Amazon SageMaker is an end-to-end machine studying (ML) platform with wide-ranging features to ingest, rework, and measure bias in information, and practice, deploy, and handle fashions in manufacturing with best-in-class compute and companies equivalent to Amazon SageMaker Data Wrangler, Amazon SageMaker Studio, Amazon SageMaker Canvas, Amazon SageMaker Model Registry, Amazon SageMaker Feature Store, Amazon SageMaker Pipelines, Amazon SageMaker Model Monitor, and Amazon SageMaker Clarify. Many organizations select SageMaker as their ML platform as a result of it gives a typical set of instruments for builders and information scientists. Plenty of AWS independent software vendor (ISV) partners have already constructed integrations for customers of their software program as a service (SaaS) platforms to make the most of SageMaker and its numerous options, together with coaching, deployment, and the mannequin registry.
On this put up, we cowl the advantages for SaaS platforms to combine with SageMaker, the vary of attainable integrations, and the method for growing these integrations. We additionally deep dive into the most typical architectures and AWS assets to facilitate these integrations.
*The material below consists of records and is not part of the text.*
include hJ hφd hμC hτT hτcoe hτmul hτd in
/-- **(K1) THE PARABOLIC READING OF THE SPLIT-CHART FUNCTIONAL, ONE PLACE, OFF THE REAL WALL.**  In the binder frame of the module docstring, for every continuous test function
`f` on `U(α)_w` and every `c = (x, φ, θ)` with `x ≠ 0`:
`(|eˣ − e⁻ˣ|·‖e^{x+iθ} − e^{iφ}‖·‖e^{−x+iθ} − e^{iφ}‖) • chartOrbGLoc L α w S′ ν_w f c = (t(B′_w) · C) • ∫_{K×N} f(φ⁻¹(k · (τ(0,φ,θ) τ(x∕2,0,0) n τ(x∕2,0,0)) · k⁻¹)) d(κ ⊗ μ_N)` —
the normaliser is ★ `archRG`'s split-place factor token for token, the right side carries no `Δ⁻¹` and ONE place constant `t(B′_w) · C` for all `f`, `c`
(★ `chartOrbGLoc_eq_of_isHaarMeasure` → ★ (A2) transport along `cosetCongr φ` → `hμC` → ★ (e3-4a)). [cite: Rogawski1990, §4.9 (4.9.1)–(4.9.2) p. 55; §8.2 p. 122]
[cite: Varadarajan1977, I §1.12] [cite: Gelbart1975, Thm. 9.22 (iii)] [cite: DeitmarEchterhoff2014, Thm. 1.5.3] -/
theorem normaliser_smul_chartOrbGLoc_eq_smul_integral_prod (f : ↥(archLocal L 3 (Matrix.diagonal α) w) → ℂ) (hf : Continuous f)
    (cw : Fin 3 → ℝ) (hx : cw 0 ≠ 0) :
    (|Real.exp (cw 0) - Real.exp (-cw 0)| * ‖Complex.exp ((cw 0 : ℂ) + (cw 2 : ℂ) * I) - Complex.exp ((cw 1 : ℂ) * I)‖ *
        ‖Complex.exp (-(cw 0 : ℂ) + (cw 2 : ℂ) * I) - Complex.exp ((cw 1 : ℂ) * I)‖) • chartOrbGLoc L α w S' νw f cw =
      ((t (chartBoxImgGLoc L α w S')).toReal * (C : ℝ)) • ∫ p : ↥K × ↥(unipotentU (starRingEnd ℂ) J),
        f (φ.symm ((p.1 : ↥(unitaryGroupOfForm (starRingEnd ℂ) J)) *
          (τ ![0, cw 1, cw 2] * τ ![cw 0 / 2, 0, 0] * (p.2 : ↥(unitaryGroupOfForm (starRingEnd ℂ) J)) * τ ![cw 0 / 2, 0, 0]) *
          (p.1 : ↥(unitaryGroupOfForm (starRingEnd ℂ) J))⁻¹)) ∂(κ.prod μN) := by
  letI : MeasurableSpace (↥(archLocal L 3 (Matrix.diagonal α) w) ⧸ chartTorusGLoc L α w S') := borel _
  haveI : BorelSpace (↥(archLocal L 3 (Matrix.diagonal α) w) ⧸ chartTorusGLoc L α w S') := ⟨rfl⟩
  -- the chart functional as a quotient integral against `ν_w ∕ t`
  rw [chartOrbGLoc_eq_of_isHaarMeasure L α w S' νw t f cw]
  -- the torus data on `U(J₃)(ℂ)`
  have hγ : φ (gprimeBlockAt L α w S' cw) = τ cw := frame_gprimeBlockAt_eq L α w S' φ hφd τ hτcoe cw
  have hγT : φ (gprimeBlockAt L α w S' cw) ∈ torusU (starRingEnd ℂ) J := by rw [hγ]; exact hτT cw
  have htms := boostFamily_eq_mul_half_mul_half τ hτmul cw
  obtain ⟨dt, hdt, hdtc⟩ := hτd cw
  obtain ⟨ds, hds, hdsc⟩ := hτd ![cw 0 / 2, 0, 0]
  -- transport of the quotient integral along `cosetCongr φ`
  have hfφ : ((f ∘ φ.symm) ∘ φ.toMulEquiv : ↥(archLocal L 3 (Matrix.diagonal α) w) → ℂ) = f := by
    funext g
    show f (φ.symm (φ g)) = f g
    rw [ContinuousMulEquiv.symm_apply_apply]
  have htr := integral_descConj_map_cosetCongr_subgroup φ.toMulEquiv φ.continuous φ.symm.continuous (chartTorusGLoc L α w S') (torusU (starRingEnd ℂ) J) hφT
    (quotientMeasure (chartTorusGLoc L α w S') t (isClosed_chartTorusGLoc L α w S') νw) (forall_mem_chartTorusGLoc_comm L α w S' cw)
    (LineRing.forall_mem_torusU_comm (starRingEnd ℂ) J hγT) (f ∘ φ.symm)
  rw [hfφ] at htr
  -- ★ (e3-4a) on the model, with the transported measure
  have hkey := normaliser_smul_integral_descConj_boostEig_eq_smul_integral_prod hJ κ μN _ hμC (t := φ.toMulEquiv (gprimeBlockAt L α w S' cw))
    (m := τ ![0, cw 1, cw 2]) (s := τ ![cw 0 / 2, 0, 0]) hγT (hτT _) (by rw [← htms]; exact hγ) cw hx
    (dt := dt) (by rw [hdt, ← hγ]; rfl) hdtc (ds := ds) hds hdsc (f ∘ φ.symm) (hf.comp φ.symm.continuous)
  rw [htr] at hkey
  -- assemble: `Δ • ((t B′) * I) = (t B′) * (Δ • I) = (t B′ * C) • I′`
  rw [← mul_smul_comm, hkey, Complex.real_smul, Complex.real_smul, Complex.ofReal_mul, mul_assoc]
  rfl

include hJ hφd hμC hτT hτcoe hτmul hτd in
/-- **(K3) `Ad(K)`-INVARIANT TEST FUNCTIONS READ THEIR `N`-AVERAGE ALONG `m·N`.**  If `f ∘ φ⁻¹` is invariant under conjugation by `K` then the `K`-integral of (K1) drops:
`Δ(c) • chartOrbGLoc(f)(c) = (t(B′_w) · C · κ(K)) • ∫_N f(φ⁻¹(τ(0,φ,θ) τ(x∕2,0,0) n τ(x∕2,0,0))) dμ_N` for `x ≠ 0` (Mathlib `integral_fun_snd`) — the group-level form of «a
`K`-invariant bump `β(‖X‖²)` reads `B(Q|_{𝔥_s})` through the `K×N` formula» ((10)(A′)'s (F3)). [cite: Rogawski1990, §4.9 (4.9.2) p. 55] [cite: Varadarajan1977, I §1.12] -/
theorem normaliser_smul_chartOrbGLoc_eq_smul_integral_unipotent_of_conj_invariant [SFinite μN] (f : ↥(archLocal L 3 (Matrix.diagonal α) w) → ℂ) (hf : Continuous f)
    (hfK : ∀ (k : ↥K) (g : ↥(unitaryGroupOfForm (starRingEnd ℂ) J)),
      f (φ.symm ((k : ↥(unitaryGroupOfForm (starRingEnd ℂ) J)) * g * (k : ↥(unitaryGroupOfForm (starRingEnd ℂ) J))⁻¹)) = f (φ.symm g))
    (cw : Fin 3 → ℝ) (hx : cw 0 ≠ 0) :
    (|Real.exp (cw 0) - Real.exp (-cw 0)| * ‖Complex.exp ((cw 0 : ℂ) + (cw 2 : ℂ) * I) - Complex.exp ((cw 1 : ℂ) * I)‖ *
        ‖Complex.exp (-(cw 0 : ℂ) + (cw 2 : ℂ) * I) - Complex.exp ((cw 1 : ℂ) * I)‖) • chartOrbGLoc L α w S' νw f cw =
      ((t (chartBoxImgGLoc L α w S')).toReal * (C : ℝ) * κ.real Set.univ) • ∫ n : ↥(unipotentU (starRingEnd ℂ) J),
        f (φ.symm (τ ![0, cw 1, cw 2] * τ ![cw 0 / 2, 0, 0] * (n : ↥(unitaryGroupOfForm (starRingEnd ℂ) J)) * τ ![cw 0 / 2, 0, 0])) ∂μN := by
  rw [normaliser_smul_chartOrbGLoc_eq_smul_integral_prod L α w S' φ hφT hφd τ hτT hτcoe hτmul hτd νw t hJ κ μN hμC f hf cw hx]
  set g : ↥(unipotentU (starRingEnd ℂ) J) → ℂ := fun n =>
    f (φ.symm (τ ![0, cw 1, cw 2] * τ ![cw 0 / 2, 0, 0] * (n : ↥(unitaryGroupOfForm (starRingEnd ℂ) J)) * τ ![cw 0 / 2, 0, 0])) with hg
  have hint : (fun p : ↥K × ↥(unipotentU (starRingEnd ℂ) J) =>
      f (φ.symm ((p.1 : ↥(unitaryGroupOfForm (starRingEnd ℂ) J)) *
        (τ ![0, cw 1, cw 2] * τ ![cw 0 / 2, 0, 0] * (p.2 : ↥(unitaryGroupOfForm (starRingEnd ℂ) J)) * τ ![cw 0 / 2, 0, 0]) *
        (p.1 : ↥(unitaryGroupOfForm (starRingEnd ℂ) J))⁻¹))) = fun p => g p.2 := by
    funext p
    exact hfK p.1 _
  rw [hint, integral_fun_snd, ← smul_assoc, smul_eq_mul]

end Reading

/-! ## §2 (K2) The smooth extension through the real wall and the scalar corner, with the wall value -/

section FrameSymm

variable (L : Type) [Field L] (α : Fin 3 → L) (w : {w : InfinitePlace L // IsComplex w}) {J : Matrix (Fin 3) (Fin 3) ℂ}
  (φ : ↥(archLocal L 3 (Matrix.diagonal α) w) ≃ₜ* ↥(unitaryGroupOfForm (starRingEnd ℂ) J))
  {T : GL (Fin 3) ℂ} (hφamb : ∀ h : ↥(archLocal L 3 (Matrix.diagonal α) w), ((φ h : ↥(unitaryGroupOfForm (starRingEnd ℂ) J)) : GL (Fin 3) ℂ) = T * (h : GL (Fin 3) ℂ) * T⁻¹)
import Summits.HubbardSuperconductivity.HubbardSuperconductivity.Theorems.AnisotropyChordTransferFibre3FinConvCell

/-!
# Route `AnisotropyChord` / H0 rotor rung: FIN layer 0c — ROW–COLUMN factorised Green tables on a λ-cell (`O(L³)` instead of `O(V²·L)`)

The site tables of the λ-cell resolvent kernel `G̃_λ(r) = (1/V)Σ_{k≠0} cos(k·r)/(2ε(k) − λ)` and of its `ex`-differences
`G̃_λ(r) − G̃_λ(r − ex)`, evaluated by the addition theorem `cos(a + b) = cos a cos b − sin a sin b`:
  `Σ_{k₁,k₂} cos(k₁r₁θ + k₂r₂θ)·w(k) = Σ_{k₁} [cos(k₁r₁θ)·A(k₁,r₂) − sin(k₁r₁θ)·B(k₁,r₂)]`,
  `A(k₁,r₂) = Σ_{k₂} cos(k₂r₂θ)·w(k₁,k₂)`, `B(k₁,r₂) = Σ_{k₂} sin(k₂r₂θ)·w(k₁,k₂)` (`rc_identity`),
with every sum a ROW DOT PRODUCT of tabulated rows (`…FinConvCell.dot`; trig rows `trigRows`, difference rows `trigDiffRows`,
transposed inner tables `aTabT`, the weight table with its unused `(0,0)` entry zeroed `etZ`), so that a whole `L × L` site
table costs `≈ 4L³` interval products and `O(L³)` list steps (layer 0/0b: `≈ V²` products and `≈ V²·L` steps per table — the
measured bottleneck of the regime certificate at `L = 14`).  Sine enclosures come from the cosine table of modulus `4L`
(`sinTab`, `mem_sinTab`).  Soundness: `mem_etZ`, `mem_aTabT`, `mem_rcEntry`, ★ `mem_gresRC_cell` (encloses `Gres L λ r` on the
cell), ★ `mem_gdiffRC_cell` (encloses `Gres L λ r − Gres L λ (r − ex)` with the per-row correlation kept: the `k₁`-th term carries
the small factor `cos(k₁r₁θ) − cos(k₁(r₁−1)θ)`).
Prover seat `hubbard-h0-rotor-p3` g4; helper for stmt-HubbardSuperconductivity-23918 (piece A of rung 19089; `--supports`, helper class).
WHAT THIS IS NOT: nothing here proves superconductivity in the Hubbard model; evaluator definitions and enclosure lemmas only (the
plumbing into the profile/gradient tables of the regime certificate is the next layer). Tree imports only; no sorry.
-/

set_option linter.dupNamespace false
set_option autoImplicit false

noncomputable section

namespace Summit.HubbardSuperconductivity.HubbardSuperconductivity.Theorems.AnisotropyChord.Transfer.Fibre3

namespace FinCell

open scoped BigOperators
open Finset Hole2

variable (L : ℕ) [NeZero L]

/-! ## Layer 0c: the row–column evaluator (computable, zero data) -/

/-- the sine table: `sin(2πm/L) = cos(2π(4m + 3L)/(4L))`. [folklore] -/
def sinTab (L : ℕ) : List Iv := (List.range L).map fun m => cosIv (4 * L) ((4 * m + 3 * L) % (4 * L))

/-- trig rows: row `r`, entry `k` = `t((k·r) mod L)` from a trig table `tt`. [folklore] -/
def trigRows (L : ℕ) (tt : List Iv) : List (List Iv) :=
  mkTab L fun r k => getIv tt ((k * r) % L)

/-- trig DIFFERENCE rows for the direction `ex`: row `r`, entry `k` = `t(k·r) − t(k·(r−1))`. [folklore] -/
def trigDiffRows (L : ℕ) (tt : List Iv) : List (List Iv) :=
  mkTab L fun r k => isub (getIv tt ((k * r) % L)) (getIv tt ((k * ((r + L - 1) % L)) % L))

/-- zero the head of a row. [folklore] -/
def zeroHead : List Iv → List Iv
  | [] => []
  | _ :: rest => (0, 0) :: rest

/-- the weight table with the (never meaningful) `(0,0)` entry replaced by the exact zero. [folklore] -/
def etZ : List (List Iv) → List (List Iv)
  | [] => []
  | row0 :: rows => zeroHead row0 :: rows

/-- the transposed inner table: row `r₂`, entry `k₁` = `Σ_{k₂} t(k₂r₂)·w(k₁,k₂)` as a dot product. [folklore] -/
def aTabT (L : ℕ) (trows etz : List (List Iv)) : List (List Iv) :=
  mkTab L fun r2 k1 => dot (trows.getD r2 []) (etz.getD k1 [])

/-- one entry of a row–column sum: `(xr·acol − yr·bcol)/L²`. [folklore] -/
def rcEntry (L : ℕ) (xr yr acol bcol : List Iv) : Iv :=
  idivn (isub (dot xr acol) (dot yr bcol)) ((L : ℤ) * L)

/-- the site table from row tables `cr`, `sr` (indexed by `r₁`) and transposed inner tables `at`, `bt` (indexed by `r₂`). [folklore] -/
def rcTab (L : ℕ) (cr sr ac bc : List (List Iv)) : List (List Iv) :=
  mkTab L fun r1 r2 => rcEntry L (cr.getD r1 []) (sr.getD r1 []) (ac.getD r2 []) (bc.getD r2 [])

/-- the row–column Green table builder from the trig tables and the cell weight table. [folklore] -/
def rcGreen (L : ℕ) (ct st : List Iv) (et : List (List Iv)) : List (List Iv) :=
  rcTab L (trigRows L ct) (trigRows L st)
    (aTabT L (trigRows L ct) (etZ et)) (aTabT L (trigRows L st) (etZ et))

/-- the row–column `ex`-difference table builder. [folklore] -/
def rcGreenDiff (L : ℕ) (ct st : List Iv) (et : List (List Iv)) : List (List Iv) :=
  rcTab L (trigDiffRows L ct) (trigDiffRows L st)
    (aTabT L (trigRows L ct) (etZ et)) (aTabT L (trigRows L st) (etZ et))

/-- ★ the cell table of `G̃_λ(r₁,r₂)`, row–column form. [folklore] -/
def gresRCTab (L : ℕ) (la lb : ℤ) : List (List Iv) :=
  rcGreen L (cosTab L) (sinTab L) (gresCellTab L (cosTab L) la lb)

/-- ★ the cell table of `G̃_λ(r₁,r₂) − G̃_λ(r₁−1,r₂)`, row–column form. [folklore] -/
def gdiffRCTab (L : ℕ) (la lb : ℤ) : List (List Iv) :=
  rcGreenDiff L (cosTab L) (sinTab L) (gresCellTab L (cosTab L) la lb)

/-! ## Trig enclosures -/

variable {L}

omit [NeZero L] in
/-- `sin(2π n/L) = sin(2π (n mod L)/L)`. [folklore] -/
theorem sin_mod (hL : 0 < L) (n : ℕ) :
    Real.sin (2 * Real.pi * n / L) = Real.sin (2 * Real.pi * ((n % L : ℕ) : ℝ) / L) := by
  have hLr : (L : ℝ) ≠ 0 := by exact_mod_cast (ne_of_gt hL)
  conv_lhs => rw [← Nat.mod_add_div n L]
  rw [show 2 * Real.pi * ((n % L + L * (n / L) : ℕ) : ℝ) / L
      = 2 * Real.pi * ((n % L : ℕ) : ℝ) / L + ((n / L : ℕ) : ℝ) * (2 * Real.pi) by
    push_cast; field_simp]
  exact Real.sin_add_nat_mul_two_pi _ _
That is meant to speed up time-to-market for ISV companions and different SaaS suppliers constructing comparable integrations and encourage clients who’re customers of SaaS platforms to accomplice with SaaS suppliers on these integrations.
Advantages of integrating with SageMaker
There are an a variety of benefits for SaaS suppliers to combine their SaaS platforms with SageMaker:
- Customers of the SaaS platform can reap the benefits of a complete ML platform in SageMaker
- Customers can construct ML fashions with information that’s in or outdoors of the SaaS platform and exploit these ML fashions
- It gives customers with a seamless expertise between the SaaS platform and SageMaker
- Customers can make the most of basis fashions accessible in Amazon SageMaker JumpStart to construct generative AI functions
- Organizations can standardize on SageMaker
- SaaS suppliers can give attention to their core performance and provide SageMaker for ML mannequin improvement
- It equips SaaS suppliers with a foundation to construct joint options and go to market with AWS
SageMaker overview and integration choices
SageMaker has instruments for each step of the ML lifecycle. SaaS platforms can combine with SageMaker throughout the ML lifecycle from information labeling and preparation to mannequin coaching, internet hosting, monitoring, and managing fashions with numerous parts, as proven within the following determine. Relying on the wants, any and all elements of the ML lifecycle might be run in both the shopper AWS account or SaaS AWS account, and information and fashions might be shared throughout accounts utilizing AWS Identity and Access Management (IAM) insurance policies or third-party user-based entry instruments. This flexibility within the integration makes SageMaker a great platform for patrons and SaaS suppliers to standardize on.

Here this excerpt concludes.